> The task: The expected output is exactly the lines below, starting at the line with "cover and per-vertex" and ending at the line with "δ) (hAB : Contragredient A B)", both included; no other line belongs in it.
------------------------
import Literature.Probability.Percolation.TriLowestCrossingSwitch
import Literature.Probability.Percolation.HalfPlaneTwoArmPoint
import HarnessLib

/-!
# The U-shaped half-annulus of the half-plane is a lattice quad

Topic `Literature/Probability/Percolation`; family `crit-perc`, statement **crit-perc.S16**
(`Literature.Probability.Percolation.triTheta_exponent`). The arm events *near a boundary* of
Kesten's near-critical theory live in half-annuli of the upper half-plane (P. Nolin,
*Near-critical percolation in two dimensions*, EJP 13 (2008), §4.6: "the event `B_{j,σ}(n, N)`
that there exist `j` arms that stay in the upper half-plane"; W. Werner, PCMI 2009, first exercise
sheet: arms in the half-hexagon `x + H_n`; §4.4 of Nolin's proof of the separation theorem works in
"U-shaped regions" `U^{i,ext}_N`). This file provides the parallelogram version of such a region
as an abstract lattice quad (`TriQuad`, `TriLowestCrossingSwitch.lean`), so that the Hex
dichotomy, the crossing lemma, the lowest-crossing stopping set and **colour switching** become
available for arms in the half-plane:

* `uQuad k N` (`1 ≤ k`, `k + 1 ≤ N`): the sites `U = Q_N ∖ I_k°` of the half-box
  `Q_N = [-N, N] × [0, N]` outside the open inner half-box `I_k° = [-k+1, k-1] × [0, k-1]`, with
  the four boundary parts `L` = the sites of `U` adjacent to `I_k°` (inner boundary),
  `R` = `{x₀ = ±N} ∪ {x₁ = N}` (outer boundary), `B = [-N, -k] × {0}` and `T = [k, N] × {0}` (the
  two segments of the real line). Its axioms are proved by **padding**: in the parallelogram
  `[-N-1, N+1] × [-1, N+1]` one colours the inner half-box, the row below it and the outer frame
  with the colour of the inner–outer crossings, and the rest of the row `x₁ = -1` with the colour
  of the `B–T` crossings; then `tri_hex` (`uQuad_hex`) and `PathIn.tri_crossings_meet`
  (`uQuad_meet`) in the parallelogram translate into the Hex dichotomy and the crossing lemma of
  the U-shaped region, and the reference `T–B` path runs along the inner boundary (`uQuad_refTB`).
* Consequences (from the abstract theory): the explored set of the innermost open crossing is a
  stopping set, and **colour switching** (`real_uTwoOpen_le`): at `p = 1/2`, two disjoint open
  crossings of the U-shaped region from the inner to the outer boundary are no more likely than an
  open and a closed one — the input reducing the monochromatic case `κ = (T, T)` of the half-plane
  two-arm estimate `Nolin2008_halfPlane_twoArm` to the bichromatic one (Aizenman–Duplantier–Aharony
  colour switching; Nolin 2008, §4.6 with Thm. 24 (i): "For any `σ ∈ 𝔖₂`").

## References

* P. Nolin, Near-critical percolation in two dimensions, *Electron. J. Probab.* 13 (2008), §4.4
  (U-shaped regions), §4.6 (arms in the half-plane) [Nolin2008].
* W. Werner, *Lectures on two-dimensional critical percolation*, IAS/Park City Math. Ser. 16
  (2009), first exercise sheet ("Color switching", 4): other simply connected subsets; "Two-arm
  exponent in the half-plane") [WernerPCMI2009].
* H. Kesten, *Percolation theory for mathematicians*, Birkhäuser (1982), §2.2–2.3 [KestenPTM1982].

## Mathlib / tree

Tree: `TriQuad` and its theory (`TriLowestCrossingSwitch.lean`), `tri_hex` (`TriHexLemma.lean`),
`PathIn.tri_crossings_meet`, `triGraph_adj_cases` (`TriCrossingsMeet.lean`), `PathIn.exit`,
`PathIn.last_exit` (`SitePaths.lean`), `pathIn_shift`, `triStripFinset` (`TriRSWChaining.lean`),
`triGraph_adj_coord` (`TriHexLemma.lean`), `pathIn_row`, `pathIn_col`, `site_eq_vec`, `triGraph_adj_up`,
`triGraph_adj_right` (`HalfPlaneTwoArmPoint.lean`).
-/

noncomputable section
------------------------
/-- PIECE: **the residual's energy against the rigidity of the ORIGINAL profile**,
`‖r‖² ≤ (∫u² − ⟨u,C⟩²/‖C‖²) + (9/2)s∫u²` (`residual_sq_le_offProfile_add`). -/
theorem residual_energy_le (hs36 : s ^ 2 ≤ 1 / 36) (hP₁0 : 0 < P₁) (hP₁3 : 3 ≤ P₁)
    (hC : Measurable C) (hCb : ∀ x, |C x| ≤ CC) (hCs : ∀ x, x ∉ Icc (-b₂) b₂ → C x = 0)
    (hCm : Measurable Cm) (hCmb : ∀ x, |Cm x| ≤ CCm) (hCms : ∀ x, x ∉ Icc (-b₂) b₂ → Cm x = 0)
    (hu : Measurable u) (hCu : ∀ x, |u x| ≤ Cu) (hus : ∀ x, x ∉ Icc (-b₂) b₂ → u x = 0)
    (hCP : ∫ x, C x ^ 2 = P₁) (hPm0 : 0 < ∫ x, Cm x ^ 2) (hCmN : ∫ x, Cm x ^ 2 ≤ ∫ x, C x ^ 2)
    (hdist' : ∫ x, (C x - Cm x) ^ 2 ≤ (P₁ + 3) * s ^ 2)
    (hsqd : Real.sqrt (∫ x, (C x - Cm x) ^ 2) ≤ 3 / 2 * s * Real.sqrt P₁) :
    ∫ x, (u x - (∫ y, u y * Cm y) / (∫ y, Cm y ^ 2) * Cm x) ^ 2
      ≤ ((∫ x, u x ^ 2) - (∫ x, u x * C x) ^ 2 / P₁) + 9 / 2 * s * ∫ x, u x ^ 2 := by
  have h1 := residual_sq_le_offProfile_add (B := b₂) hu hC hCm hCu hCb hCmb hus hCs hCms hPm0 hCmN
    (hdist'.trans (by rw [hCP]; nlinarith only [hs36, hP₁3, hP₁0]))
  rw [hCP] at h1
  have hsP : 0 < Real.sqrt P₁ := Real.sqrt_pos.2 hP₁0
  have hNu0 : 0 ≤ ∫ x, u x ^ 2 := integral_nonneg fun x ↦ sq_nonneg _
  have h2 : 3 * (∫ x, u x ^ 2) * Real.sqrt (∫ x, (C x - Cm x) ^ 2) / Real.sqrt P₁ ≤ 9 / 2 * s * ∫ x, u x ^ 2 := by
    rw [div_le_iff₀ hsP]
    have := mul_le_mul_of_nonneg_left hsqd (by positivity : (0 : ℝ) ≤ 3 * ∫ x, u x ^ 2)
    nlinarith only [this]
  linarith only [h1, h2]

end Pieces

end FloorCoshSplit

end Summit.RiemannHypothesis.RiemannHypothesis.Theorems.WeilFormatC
------------------------
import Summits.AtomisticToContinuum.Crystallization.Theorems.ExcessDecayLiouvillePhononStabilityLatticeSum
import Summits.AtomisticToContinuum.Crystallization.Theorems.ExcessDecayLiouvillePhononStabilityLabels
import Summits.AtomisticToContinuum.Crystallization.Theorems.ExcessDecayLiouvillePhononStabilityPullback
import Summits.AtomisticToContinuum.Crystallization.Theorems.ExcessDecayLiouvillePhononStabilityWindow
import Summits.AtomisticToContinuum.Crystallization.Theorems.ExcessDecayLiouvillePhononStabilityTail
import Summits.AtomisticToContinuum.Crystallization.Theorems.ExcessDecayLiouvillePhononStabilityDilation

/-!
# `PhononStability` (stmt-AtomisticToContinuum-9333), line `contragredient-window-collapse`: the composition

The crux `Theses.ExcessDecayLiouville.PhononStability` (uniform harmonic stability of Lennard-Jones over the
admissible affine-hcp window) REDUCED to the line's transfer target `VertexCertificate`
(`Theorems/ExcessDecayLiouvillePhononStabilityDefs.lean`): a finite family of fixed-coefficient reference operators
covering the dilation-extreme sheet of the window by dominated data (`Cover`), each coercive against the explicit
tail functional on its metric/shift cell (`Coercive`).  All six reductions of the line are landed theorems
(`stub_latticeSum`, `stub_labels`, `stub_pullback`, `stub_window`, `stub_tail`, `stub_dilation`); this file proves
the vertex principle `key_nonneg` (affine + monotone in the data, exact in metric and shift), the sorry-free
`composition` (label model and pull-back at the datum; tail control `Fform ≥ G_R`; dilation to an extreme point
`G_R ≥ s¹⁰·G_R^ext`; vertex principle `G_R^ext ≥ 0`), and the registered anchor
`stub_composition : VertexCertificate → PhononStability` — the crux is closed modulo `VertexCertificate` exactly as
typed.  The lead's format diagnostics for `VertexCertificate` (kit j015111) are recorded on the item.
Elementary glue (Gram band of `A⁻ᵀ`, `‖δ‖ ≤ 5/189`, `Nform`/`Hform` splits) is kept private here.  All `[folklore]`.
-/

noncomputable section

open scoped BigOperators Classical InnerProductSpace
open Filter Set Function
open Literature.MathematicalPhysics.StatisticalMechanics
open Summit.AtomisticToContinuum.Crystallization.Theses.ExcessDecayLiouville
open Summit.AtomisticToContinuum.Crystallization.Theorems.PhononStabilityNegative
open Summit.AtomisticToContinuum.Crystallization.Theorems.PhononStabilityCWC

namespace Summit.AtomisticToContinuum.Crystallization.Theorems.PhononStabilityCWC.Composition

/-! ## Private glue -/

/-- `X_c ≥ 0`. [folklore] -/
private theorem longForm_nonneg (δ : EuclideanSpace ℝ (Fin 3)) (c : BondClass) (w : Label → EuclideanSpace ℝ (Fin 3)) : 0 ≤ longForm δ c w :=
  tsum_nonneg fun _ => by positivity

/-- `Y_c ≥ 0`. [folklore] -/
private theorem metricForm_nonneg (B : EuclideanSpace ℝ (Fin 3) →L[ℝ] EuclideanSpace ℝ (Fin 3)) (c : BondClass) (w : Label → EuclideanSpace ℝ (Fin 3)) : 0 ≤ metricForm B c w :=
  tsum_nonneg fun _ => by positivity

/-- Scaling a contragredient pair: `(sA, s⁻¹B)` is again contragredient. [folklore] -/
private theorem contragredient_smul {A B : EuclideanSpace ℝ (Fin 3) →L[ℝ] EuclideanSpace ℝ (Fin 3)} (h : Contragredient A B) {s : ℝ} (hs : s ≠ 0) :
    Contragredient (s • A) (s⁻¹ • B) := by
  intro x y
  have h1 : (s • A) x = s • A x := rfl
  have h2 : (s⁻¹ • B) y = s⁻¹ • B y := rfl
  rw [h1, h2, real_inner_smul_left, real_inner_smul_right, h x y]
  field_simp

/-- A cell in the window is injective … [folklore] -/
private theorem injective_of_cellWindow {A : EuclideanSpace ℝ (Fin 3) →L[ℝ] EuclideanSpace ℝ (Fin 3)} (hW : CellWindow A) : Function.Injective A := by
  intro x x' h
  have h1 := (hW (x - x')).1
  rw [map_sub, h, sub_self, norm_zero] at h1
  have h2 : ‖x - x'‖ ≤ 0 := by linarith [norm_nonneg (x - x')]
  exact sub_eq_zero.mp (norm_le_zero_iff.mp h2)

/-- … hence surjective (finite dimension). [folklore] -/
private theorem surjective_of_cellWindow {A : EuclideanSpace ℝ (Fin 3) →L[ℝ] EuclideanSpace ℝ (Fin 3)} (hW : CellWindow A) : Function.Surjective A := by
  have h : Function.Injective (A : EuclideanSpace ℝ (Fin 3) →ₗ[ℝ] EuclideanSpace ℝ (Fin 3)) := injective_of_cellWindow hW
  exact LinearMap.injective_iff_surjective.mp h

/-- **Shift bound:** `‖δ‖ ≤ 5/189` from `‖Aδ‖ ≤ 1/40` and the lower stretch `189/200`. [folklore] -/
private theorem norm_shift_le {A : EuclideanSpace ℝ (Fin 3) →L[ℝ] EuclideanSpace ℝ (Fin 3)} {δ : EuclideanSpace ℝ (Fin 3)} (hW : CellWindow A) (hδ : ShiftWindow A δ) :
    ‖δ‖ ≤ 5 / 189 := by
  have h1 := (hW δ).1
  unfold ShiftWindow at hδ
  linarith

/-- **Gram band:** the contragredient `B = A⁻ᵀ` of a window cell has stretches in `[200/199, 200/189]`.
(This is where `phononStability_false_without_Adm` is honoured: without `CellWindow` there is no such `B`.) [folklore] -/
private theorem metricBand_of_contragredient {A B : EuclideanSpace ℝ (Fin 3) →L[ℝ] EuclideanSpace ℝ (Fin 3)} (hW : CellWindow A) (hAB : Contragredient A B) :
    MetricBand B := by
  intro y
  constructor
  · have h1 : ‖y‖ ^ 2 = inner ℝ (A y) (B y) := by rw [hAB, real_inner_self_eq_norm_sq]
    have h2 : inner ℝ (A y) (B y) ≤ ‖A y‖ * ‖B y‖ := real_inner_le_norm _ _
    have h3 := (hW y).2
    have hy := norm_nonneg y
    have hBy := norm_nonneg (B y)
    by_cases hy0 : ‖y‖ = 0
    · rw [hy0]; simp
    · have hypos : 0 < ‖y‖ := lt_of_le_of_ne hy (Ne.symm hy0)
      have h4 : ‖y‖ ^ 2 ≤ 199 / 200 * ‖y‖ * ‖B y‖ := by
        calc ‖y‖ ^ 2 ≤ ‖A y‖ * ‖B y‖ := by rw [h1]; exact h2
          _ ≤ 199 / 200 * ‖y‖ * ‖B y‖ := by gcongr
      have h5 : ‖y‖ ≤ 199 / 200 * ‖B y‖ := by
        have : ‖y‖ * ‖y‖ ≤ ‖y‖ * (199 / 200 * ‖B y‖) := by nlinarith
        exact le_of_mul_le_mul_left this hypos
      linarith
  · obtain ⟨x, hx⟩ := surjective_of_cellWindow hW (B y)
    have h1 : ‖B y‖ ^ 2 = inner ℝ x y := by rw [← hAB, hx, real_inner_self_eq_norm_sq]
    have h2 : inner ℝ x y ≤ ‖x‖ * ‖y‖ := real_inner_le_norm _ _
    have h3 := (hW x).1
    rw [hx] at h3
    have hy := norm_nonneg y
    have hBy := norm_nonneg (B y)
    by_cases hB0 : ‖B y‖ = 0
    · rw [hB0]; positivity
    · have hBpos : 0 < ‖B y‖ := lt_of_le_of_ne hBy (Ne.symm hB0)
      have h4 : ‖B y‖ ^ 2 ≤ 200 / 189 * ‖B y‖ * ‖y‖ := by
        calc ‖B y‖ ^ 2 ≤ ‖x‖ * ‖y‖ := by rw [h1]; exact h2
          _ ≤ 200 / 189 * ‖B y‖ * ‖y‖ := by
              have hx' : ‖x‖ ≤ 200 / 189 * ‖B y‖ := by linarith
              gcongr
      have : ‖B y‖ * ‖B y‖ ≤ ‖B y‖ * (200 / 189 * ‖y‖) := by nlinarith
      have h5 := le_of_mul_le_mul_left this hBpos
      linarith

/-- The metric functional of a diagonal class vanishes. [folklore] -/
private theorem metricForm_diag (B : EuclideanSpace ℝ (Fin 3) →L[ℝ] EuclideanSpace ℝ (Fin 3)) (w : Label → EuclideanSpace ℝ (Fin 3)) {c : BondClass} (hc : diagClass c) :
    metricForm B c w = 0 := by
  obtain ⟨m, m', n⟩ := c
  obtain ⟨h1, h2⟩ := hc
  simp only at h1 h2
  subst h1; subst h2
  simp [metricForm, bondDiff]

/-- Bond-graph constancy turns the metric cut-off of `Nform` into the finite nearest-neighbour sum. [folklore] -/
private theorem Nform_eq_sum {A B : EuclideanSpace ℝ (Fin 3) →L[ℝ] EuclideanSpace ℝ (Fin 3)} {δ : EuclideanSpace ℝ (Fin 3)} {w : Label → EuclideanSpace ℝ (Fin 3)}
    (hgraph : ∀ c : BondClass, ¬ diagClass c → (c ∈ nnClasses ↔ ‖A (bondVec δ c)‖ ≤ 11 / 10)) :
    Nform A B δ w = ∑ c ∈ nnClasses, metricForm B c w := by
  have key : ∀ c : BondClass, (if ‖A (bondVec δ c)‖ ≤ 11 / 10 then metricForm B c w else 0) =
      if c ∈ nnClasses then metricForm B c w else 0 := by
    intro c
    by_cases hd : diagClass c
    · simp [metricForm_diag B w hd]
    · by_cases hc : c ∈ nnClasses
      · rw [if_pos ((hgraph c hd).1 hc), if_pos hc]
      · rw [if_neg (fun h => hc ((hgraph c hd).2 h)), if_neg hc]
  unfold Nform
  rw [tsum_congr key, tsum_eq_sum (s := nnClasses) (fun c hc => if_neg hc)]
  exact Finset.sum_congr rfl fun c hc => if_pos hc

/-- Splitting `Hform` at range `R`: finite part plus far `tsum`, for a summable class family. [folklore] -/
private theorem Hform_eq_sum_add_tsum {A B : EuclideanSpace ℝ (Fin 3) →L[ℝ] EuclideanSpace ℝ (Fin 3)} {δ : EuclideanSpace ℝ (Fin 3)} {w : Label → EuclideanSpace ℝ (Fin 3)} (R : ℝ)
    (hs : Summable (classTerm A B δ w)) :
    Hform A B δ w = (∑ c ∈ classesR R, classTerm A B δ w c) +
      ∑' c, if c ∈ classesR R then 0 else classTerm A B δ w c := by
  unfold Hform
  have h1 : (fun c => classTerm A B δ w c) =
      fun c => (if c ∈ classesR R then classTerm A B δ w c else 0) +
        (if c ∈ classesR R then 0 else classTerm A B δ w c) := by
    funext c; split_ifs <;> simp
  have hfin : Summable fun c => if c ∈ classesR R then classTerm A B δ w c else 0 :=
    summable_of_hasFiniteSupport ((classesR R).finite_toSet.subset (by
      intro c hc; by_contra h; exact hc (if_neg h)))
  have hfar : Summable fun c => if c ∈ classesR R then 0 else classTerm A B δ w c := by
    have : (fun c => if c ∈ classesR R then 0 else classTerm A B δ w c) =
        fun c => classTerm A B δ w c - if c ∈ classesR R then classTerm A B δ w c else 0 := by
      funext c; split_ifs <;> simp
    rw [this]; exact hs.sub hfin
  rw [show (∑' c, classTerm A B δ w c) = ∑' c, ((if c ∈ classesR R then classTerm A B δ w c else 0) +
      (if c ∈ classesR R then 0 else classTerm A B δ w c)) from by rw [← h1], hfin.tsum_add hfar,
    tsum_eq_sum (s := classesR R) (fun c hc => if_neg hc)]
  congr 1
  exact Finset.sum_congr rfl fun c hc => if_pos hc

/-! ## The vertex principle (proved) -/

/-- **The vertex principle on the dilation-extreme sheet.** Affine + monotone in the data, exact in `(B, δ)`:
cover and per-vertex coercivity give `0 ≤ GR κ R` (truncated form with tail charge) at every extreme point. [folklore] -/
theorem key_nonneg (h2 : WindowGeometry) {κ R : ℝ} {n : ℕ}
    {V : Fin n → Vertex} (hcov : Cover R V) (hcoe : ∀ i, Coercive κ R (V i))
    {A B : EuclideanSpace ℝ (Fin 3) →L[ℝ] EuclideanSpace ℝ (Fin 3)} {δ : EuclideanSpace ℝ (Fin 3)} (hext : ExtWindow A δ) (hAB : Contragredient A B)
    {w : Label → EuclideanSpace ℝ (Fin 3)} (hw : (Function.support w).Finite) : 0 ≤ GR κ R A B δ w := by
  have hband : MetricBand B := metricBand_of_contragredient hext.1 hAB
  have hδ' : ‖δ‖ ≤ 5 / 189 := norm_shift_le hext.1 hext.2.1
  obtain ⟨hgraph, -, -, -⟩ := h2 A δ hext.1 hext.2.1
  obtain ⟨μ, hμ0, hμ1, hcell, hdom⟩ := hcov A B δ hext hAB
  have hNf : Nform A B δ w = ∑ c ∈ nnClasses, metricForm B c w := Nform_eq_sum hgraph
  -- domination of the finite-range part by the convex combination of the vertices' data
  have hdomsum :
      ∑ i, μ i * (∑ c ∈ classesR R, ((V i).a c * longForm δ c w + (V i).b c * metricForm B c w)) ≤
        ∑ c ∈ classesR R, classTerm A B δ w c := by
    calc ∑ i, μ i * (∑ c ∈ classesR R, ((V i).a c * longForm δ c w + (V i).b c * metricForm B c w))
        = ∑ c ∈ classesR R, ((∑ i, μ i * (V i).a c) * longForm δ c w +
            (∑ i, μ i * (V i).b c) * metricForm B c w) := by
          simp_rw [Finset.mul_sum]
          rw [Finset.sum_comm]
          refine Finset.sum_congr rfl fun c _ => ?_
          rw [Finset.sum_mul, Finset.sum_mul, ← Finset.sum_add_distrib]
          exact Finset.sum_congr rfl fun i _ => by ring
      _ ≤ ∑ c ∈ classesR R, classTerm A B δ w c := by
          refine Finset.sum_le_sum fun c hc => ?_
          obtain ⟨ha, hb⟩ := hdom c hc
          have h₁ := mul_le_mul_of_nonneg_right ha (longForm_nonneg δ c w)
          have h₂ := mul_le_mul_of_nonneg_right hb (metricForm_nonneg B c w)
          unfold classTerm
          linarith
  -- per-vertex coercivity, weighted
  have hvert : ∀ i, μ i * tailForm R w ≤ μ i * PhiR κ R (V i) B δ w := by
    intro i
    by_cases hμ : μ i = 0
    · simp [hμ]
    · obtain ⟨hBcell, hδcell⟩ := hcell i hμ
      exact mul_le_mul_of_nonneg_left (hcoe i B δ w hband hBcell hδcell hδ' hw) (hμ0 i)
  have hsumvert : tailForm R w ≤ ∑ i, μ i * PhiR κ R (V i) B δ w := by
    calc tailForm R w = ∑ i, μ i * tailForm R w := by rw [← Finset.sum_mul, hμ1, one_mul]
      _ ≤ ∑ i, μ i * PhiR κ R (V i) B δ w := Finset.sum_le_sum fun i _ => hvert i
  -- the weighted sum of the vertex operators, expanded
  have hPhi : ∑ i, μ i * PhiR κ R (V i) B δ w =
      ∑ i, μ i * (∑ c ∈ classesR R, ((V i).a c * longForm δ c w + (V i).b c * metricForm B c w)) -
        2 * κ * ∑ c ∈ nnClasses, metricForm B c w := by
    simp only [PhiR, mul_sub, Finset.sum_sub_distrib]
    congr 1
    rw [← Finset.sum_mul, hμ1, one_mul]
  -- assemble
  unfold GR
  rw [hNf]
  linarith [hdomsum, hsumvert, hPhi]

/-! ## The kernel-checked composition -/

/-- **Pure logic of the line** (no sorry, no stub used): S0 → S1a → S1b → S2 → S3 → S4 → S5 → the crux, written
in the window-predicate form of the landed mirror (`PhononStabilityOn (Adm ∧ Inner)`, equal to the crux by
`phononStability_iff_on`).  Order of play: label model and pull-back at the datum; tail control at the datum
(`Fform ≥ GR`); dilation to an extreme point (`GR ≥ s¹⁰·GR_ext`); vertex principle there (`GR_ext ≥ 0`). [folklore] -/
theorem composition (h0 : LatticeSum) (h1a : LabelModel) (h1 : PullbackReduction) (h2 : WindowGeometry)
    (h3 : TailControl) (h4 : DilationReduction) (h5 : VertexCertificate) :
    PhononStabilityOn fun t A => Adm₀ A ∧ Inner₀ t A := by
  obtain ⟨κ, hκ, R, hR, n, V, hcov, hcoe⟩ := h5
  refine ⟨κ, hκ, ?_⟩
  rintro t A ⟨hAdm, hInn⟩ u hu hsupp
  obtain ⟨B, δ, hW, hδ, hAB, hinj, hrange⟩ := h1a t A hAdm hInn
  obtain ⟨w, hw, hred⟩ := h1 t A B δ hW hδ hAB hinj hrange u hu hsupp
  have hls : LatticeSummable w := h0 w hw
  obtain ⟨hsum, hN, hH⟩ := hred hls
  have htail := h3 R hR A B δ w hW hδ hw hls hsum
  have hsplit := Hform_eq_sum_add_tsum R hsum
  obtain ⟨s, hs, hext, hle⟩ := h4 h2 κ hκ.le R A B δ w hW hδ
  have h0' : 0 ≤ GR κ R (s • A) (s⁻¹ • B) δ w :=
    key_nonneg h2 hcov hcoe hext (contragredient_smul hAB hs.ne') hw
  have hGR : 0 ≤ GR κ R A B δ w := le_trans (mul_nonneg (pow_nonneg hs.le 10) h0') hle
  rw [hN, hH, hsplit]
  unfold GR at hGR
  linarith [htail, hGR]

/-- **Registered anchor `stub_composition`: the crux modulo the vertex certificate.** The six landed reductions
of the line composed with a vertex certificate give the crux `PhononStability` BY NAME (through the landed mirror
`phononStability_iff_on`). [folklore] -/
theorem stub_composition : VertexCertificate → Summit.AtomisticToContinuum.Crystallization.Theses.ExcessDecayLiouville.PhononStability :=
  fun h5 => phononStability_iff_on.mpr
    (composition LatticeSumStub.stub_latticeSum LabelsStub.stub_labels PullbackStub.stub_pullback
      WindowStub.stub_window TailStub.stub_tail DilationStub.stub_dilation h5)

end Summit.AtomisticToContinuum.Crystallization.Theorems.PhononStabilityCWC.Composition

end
------------------------
> Task solution:
cover and per-vertex coercivity give `0 ≤ GR κ R` (truncated form with tail charge) at every extreme point. [folklore] -/
theorem key_nonneg (h2 : WindowGeometry) {κ R : ℝ} {n : ℕ}
    {V : Fin n → Vertex} (hcov : Cover R V) (hcoe : ∀ i, Coercive κ R (V i))
    {A B : EuclideanSpace ℝ (Fin 3) →L[ℝ] EuclideanSpace ℝ (Fin 3)} {δ : EuclideanSpace ℝ (Fin 3)} (hext : ExtWindow A δ) (hAB : Contragredient A B)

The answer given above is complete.